What happens if we initialize the weights to zero? Does the algorithm still work?

If the weights are initialized to zero, then the output of each neuron will be the same, which means that each neuron will learn the same parameters. (~~Why?~~) Therefore, each neuron will update the same parameters, resulting in all neurons learning the same features. Therefore, initializing the weights to zero will render the algorithm ineffective. This loses the advantage of neural networks, which is the ability to learn different features.

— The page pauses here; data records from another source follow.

/-- **N28's LITERAL PAIR AT THE RECORD.**  The packaged literal β-binder of the headline, `T4Continuum.BetaPertHyp`
(= (B3) with `0 < β̄` ∧ (B4) with `0 < γc`), holds for the β of record iff it holds for the merged β — with the (B4)-witness
of the record being `min γc γ ≤ γ`, `γ > 0`. [cite: Balaban1989LargeFieldII, Thm 1 p.355] -/
theorem betaPertHyp_betaOfMerged_iff (hγ : 0 < γ) : BetaPertHyp (betaOfMerged βm β0 γ) ↔ BetaPertHyp βm := by
  constructor
  · rintro ⟨⟨βbar, hβbar, hP⟩, γc, hγc, hC⟩
    exact ⟨⟨βbar, hβbar, (betaPertH_betaOfMerged_iff hγ).mp hP⟩, min γc γ, lt_min hγc hγ,
      betaContH_merged_of_betaOfMerged (min_le_left _ _) (min_le_right _ _) hC⟩
  · rintro ⟨⟨βbar, hβbar, hP⟩, γc, hγc, hC⟩
    exact ⟨⟨βbar, hβbar, (betaPertH_betaOfMerged_iff hγ).mpr hP⟩, min γc γ, lt_min hγc hγ,
      betaContH_betaOfMerged_of_le (min_le_left _ _) (min_le_right _ _) hC⟩

/-- **WHERE N28's `γc` LIVES AT D₀ (positive half).**  If the merged β is jointly continuous on the record box and the record's
box side is positive, binder (B4) holds WITH its N28 side condition, the witness being `γc := γ` — the record's own numeric
parameter `θ.γ` (print: «with a sufficiently small positive γ»). [cite: Balaban1989LargeFieldII, Thm 1 p.355] -/
theorem b4_with_sideCondition_atRecord (hγ : 0 < γ) (h : BetaContH γ βm) :
    ∃ γc : ℝ, 0 < γc ∧ BetaContH γc (betaOfMerged βm β0 γ) :=
  ⟨γ, hγ, betaContH_betaOfMerged_of_le le_rfl le_rfl h⟩

/-- **THE GUARD.**  For a NON-POSITIVE record box side the record box is empty and the β of record IS the constant family of
its one-loop numbers, `β_{k+1} ≡ β⁰_{k+1}` — whatever the merged β.  (Then `BetaContH γc` holds for EVERY `γc`, constants being
continuous, and every β-side clause degenerates as in `FlowStepBoxExtension` §4: the Stage-8 record must carry `0 < θ.γ`.)
[cite: Balaban1987RG1, (1.22) p.264 («defined on the interval [0, γ]»)] -/
theorem betaOfMerged_of_nonpos (hγ : γ ≤ 0) (k : ℕ) (v : Fin (k + 1) → ℝ) : betaOfMerged βm β0 γ k v = β0 k :=
  betaOfMerged_of_notMem βm β0 γ fun h => by
    have h0 := (mem_box.mp h) (Fin.last k)
    linarith [h0.1, h0.2]

/-- … so at such a record binder (B4) is inhabited at EVERY box side `γc` (N28's `0 < γc` carries no content there): the
record-level form of «`0 < γc` is (B4)'s content guard». [cite: Balaban1987RG1, §1 p.264] -/
theorem betaContH_betaOfMerged_of_nonpos (hγ : γ ≤ 0) (γc : ℝ) : BetaContH γc (betaOfMerged βm β0 γ) := fun k => by
  have h : betaOfMerged βm β0 γ k = fun _ => β0 k := funext (betaOfMerged_of_nonpos hγ k)
  rw [h]
  exact continuousOn_const
import Summits.AtomisticToContinuum.Crystallization.Theorems.OverbindingBudgetEnergyLayerProfile

/-!
# OverbindingBudget · decomp-a2c lens-4 g34 — part XXII-S: counting sites of a separated / covering set in a cube (for THIN)

Helper file under `--supports stmt-AtomisticToContinuum-31280` (RDEF = `Theses.OverbindingBudget.RobustDefectLimitWindows`); closes nothing.

The two elementary counts behind THIN `LayerProfileThin` (part Q): for a finite `δ`-separated set `F` of sites in the half-open coordinate cube
`Q(c, ℓ) = {z | c_i ≤ z_i < c_i + ℓ}`:
* SHELL PACKING `card_filter_shell_le` — the sites within coordinate distance `R₀` of `∂Q` number at most `9·(ℓ/R₀ + 1)²·(4R₀/δ + 1)³ = O(ℓ²)`
  (grid of side `R₀`: each grid box holds `≤ (4R₀/δ+1)³` sites by the ball packing count `card_le_of_separated_of_dist_le`, and the shell meets
  `≤ 9(K+1)²` boxes);
* BULK COVERING `card_ge_of_covering` — if every point of space is within `R₁ < 2` of the configuration `Y`, then `#(Y ∩ Q(c, ℓ)) ≥ (ℓ/4 − 2)³` for
  `ℓ ≥ 8` (one site in each open box of side `4` of a grid inside the cube, all distinct).
-/

noncomputable section

namespace Summit.AtomisticToContinuum.Crystallization.Theorems.OverbindingBudgetEnergyCubeCounting

open Real Finset
open Literature.MathematicalPhysics.StatisticalMechanics (card_le_of_separated_of_dist_le)
open Summit.AtomisticToContinuum.Crystallization.Theorems.ChartedPlanarOrderChunkFloor (E3)

/-! ## §1 The grid of side `R₀` based at the cube's corner -/

/-- the grid index of a point: `⌊(z_i − c_i)/R₀⌋` coordinatewise (as naturals; meaningful for `z ≥ c`). -/
def gridIdx (c : E3) (R₀ : ℝ) (z : E3) : Fin 3 → ℕ := fun i => (⌊(z i - c i) / R₀⌋).toNat

/-- the grid index as an integer is the floor. [this file] -/
theorem gridIdx_cast {c z : E3} {R₀ : ℝ} (hR₀ : 0 < R₀) (i : Fin 3) (hz : c i ≤ z i) :
    ((gridIdx c R₀ z i : ℕ) : ℤ) = ⌊(z i - c i) / R₀⌋ := by
  have h0 : 0 ≤ ⌊(z i - c i) / R₀⌋ := Int.floor_nonneg.2 (div_nonneg (sub_nonneg.2 hz) hR₀.le)
  simp [gridIdx, Int.toNat_of_nonneg h0]

/-- the grid box of a point: `k_i R₀ ≤ z_i − c_i < (k_i + 1) R₀`. [this file] -/
theorem gridIdx_bounds {c z : E3} {R₀ : ℝ} (hR₀ : 0 < R₀) (i : Fin 3) (hz : c i ≤ z i) :
    (gridIdx c R₀ z i : ℝ) * R₀ ≤ z i - c i ∧ z i - c i < ((gridIdx c R₀ z i : ℝ) + 1) * R₀ := by
  have hk : (gridIdx c R₀ z i : ℝ) = ((⌊(z i - c i) / R₀⌋ : ℤ) : ℝ) := by exact_mod_cast gridIdx_cast hR₀ i hz
  rw [hk]
  constructor
  · have := Int.floor_le ((z i - c i) / R₀)
    rwa [le_div_iff₀ hR₀] at this
  · have := Int.lt_floor_add_one ((z i - c i) / R₀)
    rwa [div_lt_iff₀ hR₀] at this

/-- two points of the cube's corner orthant with the same grid index are within `2R₀`. [this file] -/
theorem dist_le_of_gridIdx_eq {c z z' : E3} {R₀ : ℝ} (hR₀ : 0 < R₀) (hz : ∀ i, c i ≤ z i) (hz' : ∀ i, c i ≤ z' i)
    (h : gridIdx c R₀ z = gridIdx c R₀ z') : dist z z' ≤ 2 * R₀ := by
  have hcoord : ∀ i, dist (z i) (z' i) ^ 2 ≤ R₀ ^ 2 := by
    intro i
    obtain ⟨l1, u1⟩ := gridIdx_bounds hR₀ i (hz i)
    obtain ⟨l2, u2⟩ := gridIdx_bounds hR₀ i (hz' i)
    rw [show gridIdx c R₀ z i = gridIdx c R₀ z' i from congrFun h i] at l1 u1
    have hab : |z i - z' i| ≤ R₀ := by rw [abs_sub_le_iff]; constructor <;> linarith
    rw [Real.dist_eq]
    exact pow_le_pow_left₀ (abs_nonneg _) hab 2
  rw [EuclideanSpace.dist_eq]
  have hsum : ∑ i, dist (z i) (z' i) ^ 2 ≤ (2 * R₀) ^ 2 := by
    calc ∑ i, dist (z i) (z' i) ^ 2 ≤ ∑ _i : Fin 3, R₀ ^ 2 := sum_le_sum fun i _ => hcoord i
      _ = 3 * R₀ ^ 2 := by simp
      _ ≤ (2 * R₀) ^ 2 := by nlinarith
  calc √(∑ i, dist (z i) (z' i) ^ 2) ≤ √((2 * R₀) ^ 2) := Real.sqrt_le_sqrt hsum
    _ = 2 * R₀ := Real.sqrt_sq (by positivity)

/-- **box packing**: a `δ`-separated set has at most `(4R₀/δ + 1)³` points in one grid box. [this file] -/
theorem card_fibre_le {F : Finset E3} {c : E3} {δ R₀ : ℝ} (hδ : 0 < δ) (hR₀ : 0 < R₀)
    (hsep : ∀ x ∈ F, ∀ y ∈ F, x ≠ y → δ ≤ dist x y) (hFQ : ∀ z ∈ F, ∀ i, c i ≤ z i) (k : Fin 3 → ℕ) :
    (((F.filter fun z => gridIdx c R₀ z = k).card : ℕ) : ℝ) ≤ (4 * R₀ / δ + 1) ^ 3 := by
  classical
  set P := F.filter fun z => gridIdx c R₀ z = k with hP
  rcases P.eq_empty_or_nonempty with hP0 | ⟨p, hp⟩
  · rw [hP0, card_empty, Nat.cast_zero]; positivity
  · have hpP := mem_filter.1 hp
    have h := card_le_of_separated_of_dist_le P p hδ (by positivity : (0 : ℝ) ≤ 2 * R₀)
      (fun z hz => by
        have hz' := mem_filter.1 hz
        exact dist_le_of_gridIdx_eq hR₀ (hFQ z hz'.1) (hFQ p hpP.1) (hz'.2.trans hpP.2.symm))
      (fun x hx y hy hxy => hsep x (mem_filter.1 hx).1 y (mem_filter.1 hy).1 hxy)
    rw [finrank_euclideanSpace_fin] at h
    calc (P.card : ℝ) ≤ (2 * (2 * R₀) / δ + 1) ^ 3 := h
      _ = (4 * R₀ / δ + 1) ^ 3 := by ring

/-! ## §2 SHELL PACKING -/

/-- **SHELL PACKING.** The sites of a `δ`-separated `F ⊆ Q(c, ℓ)` within coordinate distance `R₀` of `∂Q` number `≤ 9·(ℓ/R₀ + 1)²·(4R₀/δ + 1)³`. [this file] -/
theorem card_filter_shell_le {F : Finset E3} {c : E3} {δ R₀ ℓ : ℝ} (hδ : 0 < δ) (hR₀ : 0 < R₀) (hℓ : 0 ≤ ℓ)
    (hsep : ∀ x ∈ F, ∀ y ∈ F, x ≠ y → δ ≤ dist x y) (hFQ : ∀ z ∈ F, ∀ i, c i ≤ z i ∧ z i < c i + ℓ) :
    ((F.filter fun z => ∃ i : Fin 3, z i < c i + R₀ ∨ c i + ℓ - R₀ ≤ z i).card : ℝ) ≤
      9 * (ℓ / R₀ + 1) ^ 2 * (4 * R₀ / δ + 1) ^ 3 := by
  classical
  set K : ℕ := (⌊ℓ / R₀⌋).toNat with hKdef
  have hK0 : 0 ≤ ⌊ℓ / R₀⌋ := Int.floor_nonneg.2 (div_nonneg hℓ hR₀.le)
  have hKcast : ((K : ℕ) : ℤ) = ⌊ℓ / R₀⌋ := by simp [hKdef, Int.toNat_of_nonneg hK0]
  have hKreal : (K : ℝ) ≤ ℓ / R₀ := by
    have : ((K : ℕ) : ℝ) = ((⌊ℓ / R₀⌋ : ℤ) : ℝ) := by exact_mod_cast hKcast
    rw [this]; exact Int.floor_le _
  set n : ℕ := ⌊(4 * R₀ / δ + 1) ^ 3⌋₊ with hndef
  have hn_real : (n : ℝ) ≤ (4 * R₀ / δ + 1) ^ 3 := Nat.floor_le (by positivity)
  have hn : ∀ P : Finset E3, P ⊆ F → ∀ k, (P.filter fun z => gridIdx c R₀ z = k).card ≤ n := by
    intro P hP k
    have h1 : (P.filter fun z => gridIdx c R₀ z = k).card ≤ (F.filter fun z => gridIdx c R₀ z = k).card :=
      card_le_card (filter_subset_filter _ hP)
    have h2 := card_fibre_le hδ hR₀ hsep (fun z hz i => (hFQ z hz i).1) k
    exact Nat.le_floor (le_trans (by exact_mod_cast h1) h2)
  -- index facts
  have hidx : ∀ z ∈ F, ∀ i, gridIdx c R₀ z i ≤ K := by
    intro z hz i
    have h1 : ⌊(z i - c i) / R₀⌋ ≤ ⌊ℓ / R₀⌋ :=
      Int.floor_le_floor (div_le_div_of_nonneg_right (by linarith [(hFQ z hz i).2]) hR₀.le)
    have h2 := gridIdx_cast hR₀ i (hFQ z hz i).1
    omega
  have hlow : ∀ z ∈ F, ∀ i, z i < c i + R₀ → gridIdx c R₀ z i = 0 := by
    intro z hz i hzi
    have h1 : ⌊(z i - c i) / R₀⌋ < 1 := by
      refine Int.floor_lt.2 ?_
      push_cast
      rw [div_lt_one hR₀]; linarith
    have h2 := gridIdx_cast hR₀ i (hFQ z hz i).1
    omega
  have hup : ∀ z ∈ F, ∀ i, c i + ℓ - R₀ ≤ z i → K ≤ gridIdx c R₀ z i + 1 := by
    intro z hz i hzi
    have h1 : ⌊ℓ / R₀⌋ - 1 ≤ ⌊(z i - c i) / R₀⌋ := by
      rw [← Int.floor_sub_one]
      refine Int.floor_le_floor ?_
      rw [sub_le_iff_le_add, div_le_iff₀ hR₀, add_mul, div_mul_cancel₀ _ hR₀.ne']
      linarith
    have h2 := gridIdx_cast hR₀ i (hFQ z hz i).1
    omega
  -- the six slabs
  set Lo : Fin 3 → Finset E3 := fun i => F.filter fun z => z i < c i + R₀ with hLo
  set Up : Fin 3 → Finset E3 := fun i => F.filter fun z => c i + ℓ - R₀ ≤ z i with hUp
  have hcover : (F.filter fun z => ∃ i : Fin 3, z i < c i + R₀ ∨ c i + ℓ - R₀ ≤ z i) ⊆ univ.biUnion fun i => Lo i ∪ Up i := by
    intro z hz
    obtain ⟨hzF, i, hi⟩ := mem_filter.1 hz
    rw [mem_biUnion]
    refine ⟨i, mem_univ _, ?_⟩
    rcases hi with hi | hi
    · exact mem_union_left _ (mem_filter.2 ⟨hzF, hi⟩)
    · exact mem_union_right _ (mem_filter.2 ⟨hzF, hi⟩)
  have hLoCard : ∀ i, (Lo i).card ≤ n * (1 * (K + 1) ^ 2) := by
    intro i
    set t : Fin 3 → Finset ℕ := fun j => if j = i then {0} else range (K + 1) with ht
    have hmaps : ∀ z ∈ Lo i, gridIdx c R₀ z ∈ Fintype.piFinset t := by
      intro z hz
      obtain ⟨hzF, hzi⟩ := mem_filter.1 hz
      rw [Fintype.mem_piFinset]
      intro j
      by_cases hj : j = i
      · subst hj; simp only [ht, if_true, mem_singleton]; exact hlow z hzF j hzi
      · simp only [ht, if_neg hj, mem_range]; exact Nat.lt_succ_of_le (hidx z hzF j)
    have h := card_le_mul_card_image_of_maps_to hmaps n fun k _ => hn (Lo i) (filter_subset _ _) k
    have hcard : (Fintype.piFinset t).card = 1 * (K + 1) ^ 2 := by
      rw [Fintype.card_piFinset, Fin.prod_univ_three]
      fin_cases i <;> simp [ht, card_range] <;> ring
    rw [hcard] at h
    exact h
  have hUpCard : ∀ i, (Up i).card ≤ n * (2 * (K + 1) ^ 2) := by
    intro i
    set t : Fin 3 → Finset ℕ := fun j => if j = i then {K - 1, K} else range (K + 1) with ht
    have hmaps : ∀ z ∈ Up i, gridIdx c R₀ z ∈ Fintype.piFinset t := by
      intro z hz
      obtain ⟨hzF, hzi⟩ := mem_filter.1 hz
      rw [Fintype.mem_piFinset]
      intro j
      by_cases hj : j = i
      · subst hj
        simp only [ht, if_true, mem_insert, mem_singleton]
        have h1 := hup z hzF j hzi
        have h2 := hidx z hzF j
        omega
      · simp only [ht, if_neg hj, mem_range]; exact Nat.lt_succ_of_le (hidx z hzF j)
    have h := card_le_mul_card_image_of_maps_to hmaps n fun k _ => hn (Up i) (filter_subset _ _) k
    have hcard : (Fintype.piFinset t).card ≤ 2 * (K + 1) ^ 2 := by
      rw [Fintype.card_piFinset, Fin.prod_univ_three]
      have h2 : ({K - 1, K} : Finset ℕ).card ≤ 2 := card_insert_le _ _
      fin_cases i <;> simp [ht, card_range] <;> nlinarith [h2]
    exact h.trans (Nat.mul_le_mul_left _ hcard)
  -- total
  have htot : (F.filter fun z => ∃ i : Fin 3, z i < c i + R₀ ∨ c i + ℓ - R₀ ≤ z i).card ≤ 9 * n * (K + 1) ^ 2 := by
    refine (card_le_card hcover).trans ((card_biUnion_le).trans ?_)
    calc ∑ i : Fin 3, (Lo i ∪ Up i).card ≤ ∑ i : Fin 3, (n * (1 * (K + 1) ^ 2) + n * (2 * (K + 1) ^ 2)) :=
          sum_le_sum fun i _ => (card_union_le _ _).trans (Nat.add_le_add (hLoCard i) (hUpCard i))
      _ = 9 * n * (K + 1) ^ 2 := by simp; ring
  have hK1 : ((K : ℕ) : ℝ) + 1 ≤ ℓ / R₀ + 1 := by linarith
  calc ((F.filter fun z => ∃ i : Fin 3, z i < c i + R₀ ∨ c i + ℓ - R₀ ≤ z i).card : ℝ) ≤ 9 * n * ((K : ℝ) + 1) ^ 2 := by
        exact_mod_cast htot
    _ ≤ 9 * (4 * R₀ / δ + 1) ^ 3 * (ℓ / R₀ + 1) ^ 2 := by
        have hK0' : (0 : ℝ) ≤ (K : ℝ) + 1 := by positivity
        have := pow_le_pow_left₀ hK0' hK1 2
        have hn0 : (0 : ℝ) ≤ n := Nat.cast_nonneg n
        nlinarith [mul_le_mul hn_real this (by positivity) (by positivity)]
    _ = 9 * (ℓ / R₀ + 1) ^ 2 * (4 * R₀ / δ + 1) ^ 3 := by ring

/-! ## §3 BULK COVERING -/

/-- **BULK COVERING.** If every point of space is within `R₁ < 2` of `Y`, the half-open cube `Q(c, ℓ)`, `ℓ ≥ 8`, holds `≥ (ℓ/4 − 2)³` sites of `Y`. [this file] -/
theorem card_ge_of_covering {Y : Set E3} {R₁ : ℝ} (hR₁ : R₁ < 2) (hcov : ∀ x : E3, ∃ p ∈ Y, dist x p ≤ R₁) {c : E3} {ℓ : ℝ}
    (hℓ : 8 ≤ ℓ) {F : Finset E3} (hF : (↑F : Set E3) = Y ∩ {z | ∀ i : Fin 3, c i ≤ z i ∧ z i < c i + ℓ}) :
    (ℓ / 4 - 2) ^ 3 ≤ (F.card : ℝ) := by
  classical
  have hR₁0 : 0 ≤ R₁ := by obtain ⟨p, -, hp⟩ := hcov c; exact dist_nonneg.trans hp
  set K : ℕ := (⌊ℓ / 4⌋).toNat - 1 with hKdef
  have hfl2 : (2 : ℤ) ≤ ⌊ℓ / 4⌋ := Int.le_floor.2 (by push_cast; linarith)
  have hKint : ((K : ℕ) : ℤ) = ⌊ℓ / 4⌋ - 1 := by
    have : (((⌊ℓ / 4⌋).toNat : ℕ) : ℤ) = ⌊ℓ / 4⌋ := Int.toNat_of_nonneg (by omega)
    omega
  have hKreal : (K : ℝ) = ((⌊ℓ / 4⌋ : ℤ) : ℝ) - 1 := by exact_mod_cast hKint
  have hKge : ℓ / 4 - 2 ≤ (K : ℝ) := by rw [hKreal]; linarith [Int.sub_one_lt_floor (ℓ / 4)]
  have hKle : 4 * (K : ℝ) + 4 ≤ ℓ := by
    rw [hKreal]
    have := Int.floor_le (ℓ / 4)
    linarith
  -- centres of the boxes and one site in each
  set x : (Fin 3 → Fin K) → E3 := fun k => WithLp.toLp 2 fun i => c i + (4 * ((k i : ℕ) : ℝ) + 2) with hx
  have hxi : ∀ k i, x k i = c i + (4 * ((k i : ℕ) : ℝ) + 2) := fun k i => rfl
  choose p hpY hpd using fun k => hcov (x k)
  have hpcoord : ∀ k i, |x k i - p k i| ≤ R₁ := fun k i => by
    rw [← Real.dist_eq]; exact (PiLp.dist_apply_le (x k) (p k) i).trans (hpd k)
  have hpF : ∀ k, p k ∈ F := by
    intro k
    have : p k ∈ (↑F : Set E3) := by
      rw [hF]
      refine ⟨hpY k, fun i => ?_⟩
      have h1 := hpcoord k i
      rw [abs_le, hxi] at h1
      have hk : ((k i : ℕ) : ℝ) + 1 ≤ K := by exact_mod_cast (k i).isLt
      constructor <;> nlinarith
    exact this
  have hpinj : Function.Injective p := by
    intro k k' hkk
    funext i
    have h1 := hpcoord k i
    have h2 := hpcoord k' i
    rw [hkk] at h1
    rw [abs_le, hxi] at h1 h2
    have h3 : |(4 : ℝ) * (((k i : ℕ) : ℝ) - ((k' i : ℕ) : ℝ))| < 4 := by rw [abs_lt]; constructor <;> linarith
    rw [abs_lt] at h3
    have h4 : ((k i : ℕ) : ℝ) < (k' i : ℕ) + 1 := by linarith
    have h5 : ((k' i : ℕ) : ℝ) < (k i : ℕ) + 1 := by linarith
    have h6 : (k i : ℕ) = (k' i : ℕ) := by
      have := (show ((k i : ℕ) : ℝ) < (((k' i : ℕ) + 1 : ℕ) : ℝ) by push_cast; exact h4)
      have := (show ((k' i : ℕ) : ℝ) < (((k i : ℕ) + 1 : ℕ) : ℝ) by push_cast; exact h5)
      have a1 : (k i : ℕ) < (k' i : ℕ) + 1 := by exact_mod_cast h4
      have a2 : (k' i : ℕ) < (k i : ℕ) + 1 := by exact_mod_cast h5
      omega
    exact Fin.ext h6
  have hcard : (univ.image p).card = K ^ 3 := by
    rw [card_image_of_injective _ hpinj, card_univ, Fintype.card_fun, Fintype.card_fin, Fintype.card_fin]
  have hsub : univ.image p ⊆ F := fun q hq => by
    obtain ⟨k, -, rfl⟩ := mem_image.1 hq
    exact hpF k
  have hle := card_le_card hsub
  rw [hcard] at hle
  have h0 : 0 ≤ ℓ / 4 - 2 := by linarith
  calc (ℓ / 4 - 2) ^ 3 ≤ (K : ℝ) ^ 3 := pow_le_pow_left₀ h0 hKge 3
    _ ≤ F.card := by exact_mod_cast hle

end Summit.AtomisticToContinuum.Crystallization.Theorems.OverbindingBudgetEnergyCubeCounting

end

Logistic regression and neural networks have different weight initialization methods. For logistic regression, weights can be initialized to zero because it is a linear model, and the gradient descent algorithm can still update them. However, for neural networks, initializing the weights to zero may cause symmetry problems and prevent hidden units from learning different features. Therefore, it is best to use random or other methods to initialize the weights of neural networks.